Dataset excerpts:
========
/-
Copyright (c) 2026 the pub-hodgecm-mathlib formalisation cell (harness21).  Track B «K2-LIT» prover seat hodgecm-mathlib-K2E3-p21 (g0); first follow-on helper of row #21
(`sig_K2E3EPFunctionGWild`, ★ p854998): the guard-free place junction of Kottwitz's EP function on `U(Φ₃)(L⁺_v)`.  2026-09-03.
-/
import Summits.HodgeConjecture.HodgeConjecture.Theorems.K2E3EPFunctionGWild          -- ★ p854998 (this seat): `epFunctionGWild` — (G3) at a WILD place (`e(w|v) ≠ 1`, `|2|_w < 1`)
import Summits.HodgeConjecture.HodgeConjecture.Theorems.F0P3cStCharTSEPGlueGNotWild   -- ★ p853093 (F0P3a-p09): `exists_epFunction_G_of_ramificationIdx'_or_valued_two` (the NOT-WILD junction; brings ★ (G3) inert and ★ (G3)-RAM tame)
import HarnessLib

/-!
# K2 · E3 · U5-a follow-on — file `K2E3EPFunctionGNonsplit`: KOTTWITZ'S EULER–POINCARÉ FUNCTION ON `G_v = U(Φ₃)(L⁺_v)` AT EVERY NON-SPLIT FINITE PLACE, NO GUARD
# [Kottwitz1988 §2 Thm. 2; Rogawski1990 §12.6 p. 187; Tits1979 §2.4, §2.7]

Cell `pub/hodgecm-mathlib` (D-0151), Track B «K2-LIT», crux H413 = `stmt-HodgeConjecture-24833` (lane `--kind proof --supports … --as helper`), route of record
`HCCMUnconditional`; seat K2E3-p21 (g0).  THEOREMS ONLY (no definition ∕ instance ∕ notation ∕ named fact ∕ `sorry`); ★-only imports (never a `Cruxes/…/Lines` module).

WHAT.  The PLACE JUNCTION WITHOUT A GUARD: for a CM field `L` and a finite place `v` of `L⁺` that is NON-SPLIT in `L` — inert, tamely ramified OR wildly (dyadic) ramified, no
further hypothesis — every Haar measure `νQv` on `G_v = U(Φ₃)(L⁺_v)` and every family `mQv` canonical for (`IsRegularElt`, `νQv`) admit Kottwitz's Euler–Poincaré function
`f_G` with the EIGHT clauses of ★ (G3) `exists_epFunction_G` VERBATIM (locally constant compactly supported, measurable, integrable, mass one, `f_G(1)` real negative, canonical
orbital integral `1` at regular classes with compact centraliser and `0` at regular classes with non-compact centraliser).  This is the name a rider cites to DROP the EP-family
guard «`v` unramified in `L` ∨ `|2|_v = 1`» of ★ `exists_epFunction_G_of_not_wild` (census G-RAM §4 «WILD∕dyadic ramified places stay OPEN» is closed by ★ p854998).

HOW.  Pure case split, no new mathematics: at the place `w ∣ v` (unique, ★ `hns`), `|2|_w = 1` ⇒ ★ NOT-WILD junction `exists_epFunction_G_of_ramificationIdx'_or_valued_two`
(`Or.inr`); else `e(w|v) = 1` ⇒ the same junction (`Or.inl`); else `e(w|v) ≠ 1` and `|2|_w < 1` (`|2|_w ≤ 1` always: `2 = 1 + 1`) ⇒ ★ WILD `K2E3EPFunctionGWild.epFunctionGWild`
(p854998, socket #21 of the E3 sigs table, over Track A's wild tree U0).

* §1 **`exists_epFunction_G_of_placesOver`** — the junction with the place `w ∣ v` as a binder and NO hypothesis on `w`.
* §2 **`exists_epFunction_G_of_nonsplit`** — the junction in `L⁺_v`-letters: `v` non-split, nothing else.
HONEST LABEL: count-neutral helper (`--supports 24833 --as helper`); it closes no organ node by itself — it makes the (G3) input of ★ (G4)∕(G5)∕«EP-SPLIT» (e.g. ★
`F0P3cStCharTSEPPseudoCoeffStLetters.exists_isPseudoCoeff_stG_of_epFunction`, POS-ONE at `St_G(ψ)`) available at EVERY non-split place; h413 OPEN; HC_CM is proved only modulo
the 7 printed citations (2 remaining named inputs: hLiu418 = `stmt-HodgeConjecture-24832`, h413 = `stmt-HodgeConjecture-24833`) until rung 0 closes.

## References
* [Kottwitz1988] R. E. Kottwitz, *Tamagawa numbers*, Ann. of Math. 127 (1988), §2 Theorem 2 (Euler–Poincaré functions on a `p`-adic reductive group; no tameness hypothesis).
* [Rogawski1990] J. D. Rogawski, *Automorphic Representations of Unitary Groups in Three Variables* (1990), §12.6 p. 187 (pseudo-coefficients).
* [Tits1979] J. Tits, *Reductive groups over local fields*, PSPM 33.1 (1979), §2.4, §2.7 (local indices of `²A₂`: `(q³+1, q+1)` unramified, `(q+1, q+1)` ramified).
-/

set_option autoImplicit false
-- the mandated namespace has the single-problem summit's repeated segment (`HodgeConjecture.HodgeConjecture`)
set_option linter.dupNamespace false

noncomputable section

open NumberField IsDedekindDomain MeasureTheory Topology
open scoped Matrix MatrixGroups Valued
open Literature.NumberTheory.Rogawski1990 Literature.NumberTheory.Automorphic Literature.NumberTheory.Automorphic.UnitaryGroup
open Literature.NumberTheory.GaloisRepresentations
open Summit.HodgeConjecture.HodgeConjecture.Cruxes.H413.F0P3cStCharTSEPGlueGNotWild
open Summit.HodgeConjecture.HodgeConjecture.Cruxes.H413.K2E3EPFunctionGWild

namespace Summit.HodgeConjecture.HodgeConjecture.Cruxes.H413.K2E3EPFunctionGNonsplit

variable (L : Type) [Field L] [NumberField L] [IsCMField L] (v : HeightOneSpectrum (𝓞 ↥(maximalRealSubfield L)))

/-! ## §1 The junction with the place `w ∣ v` as a binder, no hypothesis on `w` -/

set_option maxHeartbeats 1600000 in  -- statement-level `whnf` on the CM carriers + eight clauses, the budget line of ★ (G3) `exists_epFunction_G` :152 and of ★ NOT-WILD §1 (measured there)
/-- **(G3) AT ANY `w ∣ v`, NO GUARD**: Kottwitz's Euler–Poincaré function on `G_v = U(Φ₃)(L⁺_v)` (`v` non-split) exists — the eight clauses of ★ (G3) `exists_epFunction_G`
VERBATIM — whatever the place `w` of `L` above `v` is: `|2|_w = 1` or `e(w|v) = 1` ⇒ ★ NOT-WILD `exists_epFunction_G_of_ramificationIdx'_or_valued_two`; `e(w|v) ≠ 1` and
`|2|_w < 1` ⇒ ★ WILD `epFunctionGWild` (p854998). [cite: Kottwitz1988, §2 Theorem 2] [cite: Rogawski1990, §12.6 p. 187] [cite: Tits1979, §2.4, §2.7] -/
theorem exists_epFunction_G_of_placesOver (hns : ∀ w : PlacesOver L v, IsCMField.complexConj L • w.1 = w.1) (w : PlacesOver L v)
    [MeasurableSpace (Gqs L v)] [BorelSpace (Gqs L v)]
    [∀ γ : Gqs L v, MeasurableSpace (Gqs L v ⧸ Subgroup.centralizer ({γ} : Set (Gqs L v)))]
    [∀ γ : Gqs L v, BorelSpace (Gqs L v ⧸ Subgroup.centralizer ({γ} : Set (Gqs L v)))]
    (νQv : Measure (Gqs L v)) [νQv.IsHaarMeasure] [νQv.IsMulRightInvariant]
    {mQv : OrbitalMeasureFamily (Gqs L v)}
    (hcanQ : mQv.IsCanonical (fun γ => IsRegularElt (γ.val : GL (Fin 3) (UnitaryGroup.LocalRing L v))) νQv) :
    ∃ fG : Gqs L v → ℂ, IsLocSmooth fG ∧ Measurable fG ∧ Integrable fG νQv ∧ ∫ g, fG g ∂νQv = 1 ∧
      (fG 1).im = 0 ∧ (fG 1).re < 0 ∧
      (∀ γ : Gqs L v, IsRegularElt (γ.val : GL (Fin 3) (UnitaryGroup.LocalRing L v)) →
        IsCompact ((Subgroup.centralizer ({γ} : Set (Gqs L v))) : Set (Gqs L v)) → classOrbitalIntegral mQv fG (ConjClasses.mk γ) = 1) ∧
      (∀ γ : Gqs L v, IsRegularElt (γ.val : GL (Fin 3) (UnitaryGroup.LocalRing L v)) →
        ¬ IsCompact ((Subgroup.centralizer ({γ} : Set (Gqs L v))) : Set (Gqs L v)) → classOrbitalIntegral mQv fG (ConjClasses.mk γ) = 0) := by
  by_cases h2 : Valued.v (2 : w.1.adicCompletion L) = 1
  · exact exists_epFunction_G_of_ramificationIdx'_or_valued_two L v hns w (Or.inr h2) νQv hcanQ
  · by_cases he : v.asIdeal.ramificationIdx' w.1.asIdeal = 1
    · exact exists_epFunction_G_of_ramificationIdx'_or_valued_two L v hns w (Or.inl he) νQv hcanQ
    · -- the wild case: `|2|_w ≤ 1` always (`2 = 1 + 1`), hence `|2|_w < 1`
      have hle : Valued.v (2 : w.1.adicCompletion L) ≤ 1 := by
        rw [show (2 : w.1.adicCompletion L) = 1 + 1 by norm_num]
        exact (Valuation.map_add _ _ _).trans (by rw [map_one, max_self])
      exact epFunctionGWild L v hns w he (lt_of_le_of_ne hle h2) νQv mQv hcanQ

/-! ## §2 The junction in `L⁺_v`-letters: `v` non-split, nothing else -/

set_option maxHeartbeats 1600000 in  -- statement-level `whnf` on the CM carriers + eight clauses, exactly as ★ (G3) `exists_epFunction_G` :152 (measured there)
/-- **(G3)-NONSPLIT — KOTTWITZ'S EULER–POINCARÉ FUNCTION ON `G_v = U(Φ₃)(L⁺_v)` AT EVERY NON-SPLIT FINITE PLACE, NO GUARD** (inert, tamely or wildly ramified alike): there is
`f_G : G_v → ℂ`, locally constant with compact support, measurable, integrable, with `∫ f_G dνQv = 1`, `f_G(1)` REAL NEGATIVE, canonical orbital integral `1` at every regular class
with COMPACT centraliser and `0` at every regular class with NON-compact centraliser — the eight clauses of ★ (G3) `exists_epFunction_G` VERBATIM, so every (G3) consumer
((G4) ELL-MASS-G, (G5) pseudo-coefficients ∕ POS-ONE at `St_G(ψ)`, the riders' «EP-SPLIT») `obtain`s it unchanged and may DROP the guard «unramified ∨ `|2|_v = 1`» of ★
`exists_epFunction_G_of_not_wild`.  (★ §1 at the place `w ∣ v`, which exists: `PlacesOver L v` is non-empty.)
[cite: Kottwitz1988, §2 Theorem 2] [cite: Rogawski1990, §12.6 p. 187] [cite: Tits1979, §2.4, §2.7] -/
theorem exists_epFunction_G_of_nonsplit (hns : ∀ w : PlacesOver L v, IsCMField.complexConj L • w.1 = w.1)
    [MeasurableSpace (Gqs L v)] [BorelSpace (Gqs L v)]
    [∀ γ : Gqs L v, MeasurableSpace (Gqs L v ⧸ Subgroup.centralizer ({γ} : Set (Gqs L v)))]
    [∀ γ : Gqs L v, BorelSpace (Gqs L v ⧸ Subgroup.centralizer ({γ} : Set (Gqs L v)))]
    (νQv : Measure (Gqs L v)) [νQv.IsHaarMeasure] [νQv.IsMulRightInvariant]
    {mQv : OrbitalMeasureFamily (Gqs L v)}
    (hcanQ : mQv.IsCanonical (fun γ => IsRegularElt (γ.val : GL (Fin 3) (UnitaryGroup.LocalRing L v))) νQv) :
    ∃ fG : Gqs L v → ℂ, IsLocSmooth fG ∧ Measurable fG ∧ Integrable fG νQv ∧ ∫ g, fG g ∂νQv = 1 ∧
      (fG 1).im = 0 ∧ (fG 1).re < 0 ∧
      (∀ γ : Gqs L v, IsRegularElt (γ.val : GL (Fin 3) (UnitaryGroup.LocalRing L v)) →
        IsCompact ((Subgroup.centralizer ({γ} : Set (Gqs L v))) : Set (Gqs L v)) → classOrbitalIntegral mQv fG (ConjClasses.mk γ) = 1) ∧
      (∀ γ : Gqs L v, IsRegularElt (γ.val : GL (Fin 3) (UnitaryGroup.LocalRing L v)) →
        ¬ IsCompact ((Subgroup.centralizer ({γ} : Set (Gqs L v))) : Set (Gqs L v)) → classOrbitalIntegral mQv fG (ConjClasses.mk γ) = 0) := by
  obtain ⟨w⟩ : Nonempty (PlacesOver L v) := inferInstance
  exact exists_epFunction_G_of_placesOver L v hns w νQv hcanQ

end Summit.HodgeConjecture.HodgeConjecture.Cruxes.H413.K2E3EPFunctionGNonsplit

end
========
TASK GOAL – Reproduce exactly the section above that begins at the line containing "proved only modulo" and ends at the line containing "## References", leaving out all other lines.

ANSWER FOR THIS EXERCISE –
`F0P3cStCharTSEPPseudoCoeffStLetters.exists_isPseudoCoeff_stG_of_epFunction`, POS-ONE at `St_G(ψ)`) available at EVERY non-split place; h413 OPEN; HC_CM is proved only modulo
the 7 printed citations (2 remaining named inputs: hLiu418 = `stmt-HodgeConjecture-24832`, h413 = `stmt-HodgeConjecture-24833`) until rung 0 closes.

## References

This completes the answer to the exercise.